Given all of this, since the data is being stored as UTF-8 yet you are seeing it as UTF-16 Big Endian via the DUMP function, it seems like you are already converting it to UTF-16, but probably not realizing that the default UTF-16 in Oracle is Big Endian.

Looking at the "UTF-16" definition on the Glossary page of the Oracle documentation, it states (I broke the following sentences into two parts so it would be easier to distinguish between BE and LE):

AL16UTF16 implements the big-endian encoding scheme of the UTF-16 encoding form (more significant byte of each code unit comes first in memory). AL16UTF16 is a valid national character set.


AL16UTF16LE implements the little-endian UTF-16 encoding scheme. It is a conversion-only character set, valid only in character set conversion functions such as SQL CONVERT or PL/SQL UTL_I18N.STRING_TO_RAW.

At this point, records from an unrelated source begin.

import Literature.Barriers.FinalStateConjecture.ExtremalHorizonNearHorizonEnergy
import HarnessLib

/-!
# Barrier catalogue `FinalStateConjecture`: `Aretakis2012_uniformBoundedness` follows from
# `Aretakis2012_integratedDecay` — §13.1 of Aretakis 2012 with a Lagrangian profile that removes
# the angular derivative from the transition-region error
# (`Literature/Barriers/FinalStateConjecture/`, D-0021, D-0014; family `gr`)

Written from the proving seat of
`Literature.Barriers.FinalStateConjecture.Aretakis2012_uniformBoundedness` (Aretakis, JFA 263
(2012), Thm. 2 in shell form; child 1 of `Aretakis2012_pointwiseDecay` in
`ExtremalHorizonAxisymmetricDecayDecomposition.lean`). `ExtremalHorizonNearHorizonEnergy.lean`
proves §13.1 of the source for the class with the integrated local energy decay of Prop. 12.5.1 on
a transition shell `{A ≤ r ≤ B}` as hypothesis, for the energy-type density
`Φ² + (TΦ)² + (∂_ρΦ)² + (∂_ΘΦ)²`. **This file removes the angular derivative from that hypothesis
and then discharges it from the sibling fact `Aretakis2012_integratedDecay`** (child 2: integrability
in time of `∫∫∫_M^{R₂} sin θ (Φ² + (r − M)²(∂_ρΦ)²)` for some `R₂ > M`, for every member of the
class):

* In the cut-off current of §13.1 the Lagrangian coefficient is free in the transition region; the
  choice `w = −χ/2 + ½χ'N^Y` (still `−½` on the collar and `0` beyond `B`) makes the coefficient
  `½f' − w` of `(∂_θG)²` in the bulk equal to `−χ/2 ≤ 0`, so that the bulk is bounded ABOVE in the
  transition shell by `K sin θ ((∂_{t*}G)² + (∂_rG)² + G²)`
  (`Kerr.exists_bound_multBulk_le`, `ExtremalHorizonCutoffCurrent.lean`) — and an upper bound of
  the bulk is all the energy identity uses. Hence
  `Kerr.collar_rhoDeriv_sq_le_of_transitionILED₃`: the collar bound from
  `∫₀^τ ∫₀^{2π}∫₀^π∫_A^B sin θ (Φ² + (TΦ)² + (∂_ρΦ)²) dt ≤ I`, and
  `Aretakis2012_uniformBoundedness_of_transitionILED₃`.
* `Aretakis2012_uniformBoundedness_of_integratedDecay :
  Aretakis2012_integratedDecay → Aretakis2012_uniformBoundedness` — the three-term hypothesis on a
  shell `[A, B] ⊂ (M, min(R₂, R₂', 23M/21))` follows from `Aretakis2012_integratedDecay` applied to
  `Φ` (terms `Φ²`, `(r − M)²(∂_ρΦ)² ≥ (A − M)²(∂_ρΦ)²`) and to `TΦ` (term `(TΦ)²`; the class is
  closed under `T`, `Kerr.timeDeriv_in_class`), the time integrals `∫₀^τ` being bounded by
  `∫₀^{T₀} + ∫_{(T₀, ∞)}`.
* `Aretakis2012_pointwiseDecay_of_integratedDecay :
  Aretakis2012_integratedDecay → Aretakis2012_pointwiseDecay` — so the parent fact (Thm. 5) now
  rests on child 2 alone (`Aretakis2012_pointwiseDecay_holds_of`).

Everything is proved; no named facts (D-0026). In the source this corresponds to the remark that
Thm. 2 (uniform boundedness) is derived from the dispersive estimates (§1.2.3: "Using the above
integrated local energy decay and a novel current … we infer boundedness of the non-degenerate
energy"); the integrated decay needed is only that of `ψ`, `Tψ` and the DEGENERATE transversal
derivative on a thin shell near `𝓗⁺`.

## References

* S. Aretakis, *Decay of axisymmetric solutions of the wave equation on extreme Kerr
  backgrounds*, J. Funct. Anal. 263 (2012) 2770–2831 (arXiv:1110.2006): §13.1 (proof of Thm. 2),
  §1.2.3, §7.2, §12.5 (Prop. 12.5.1), §3 (Thms. 1, 2, 5). [Aretakis2012]
-/

noncomputable section

open Real Set Filter MeasureTheory intervalIntegral
open scoped Topology ContDiff Manifold

namespace Literature.Barriers.FinalStateConjecture.Kerr

open Literature.Geometry.Lorentzian Literature.Geometry.Lorentzian.Kerr.StarCoord

/-- **A smooth non-negative plateau cut-off**: `χ ∈ C^∞(ℝ)`, `χ = 1` on `(−∞, A']`, `χ = 0` on
`[B', ∞)` (`A' < B'`), `χ ≥ 0`. [folklore] -/
theorem exists_smooth_plateau_nonneg {A' B' : ℝ} (h : A' < B') :
    ∃ χ : ℝ → ℝ, ContDiff ℝ ∞ χ ∧ (∀ r, r ≤ A' → χ r = 1) ∧ (∀ r, B' ≤ r → χ r = 0) ∧
      ∀ r, 0 ≤ χ r := by
  refine ⟨fun r ↦ Real.smoothTransition ((B' - r) / (B' - A')), ?_, ?_, ?_,
    fun r ↦ Real.smoothTransition.nonneg _⟩
  · exact Real.smoothTransition.contDiff.comp (by fun_prop)
  · intro r hr
    refine Real.smoothTransition.one_of_one_le ?_
    rw [le_div_iff₀ (by linarith)]
    linarith
  · intro r hr
    refine Real.smoothTransition.zero_of_nonpos ?_
    exact div_nonpos_of_nonpos_of_nonneg (by linarith) (by linarith)

section Collar

variable [Kerr.Facts] [Kerr.SliceFacts] {M r₀ : ℝ} {U₀ : Set (Kerr.region M r₀)} {Φ : E4 → ℝ}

P.S. Since you are using AL32UTF8 in Oracle, you should be using the Latin1_General_100_CI_AS_SC collation in SQL Server, not Latin1_General_CI_AS. The one you are using is older and doesn't fully support Supplementary Characters (no data loss if they exist, but built-in functions handle them as 2 characters instead of a single entity).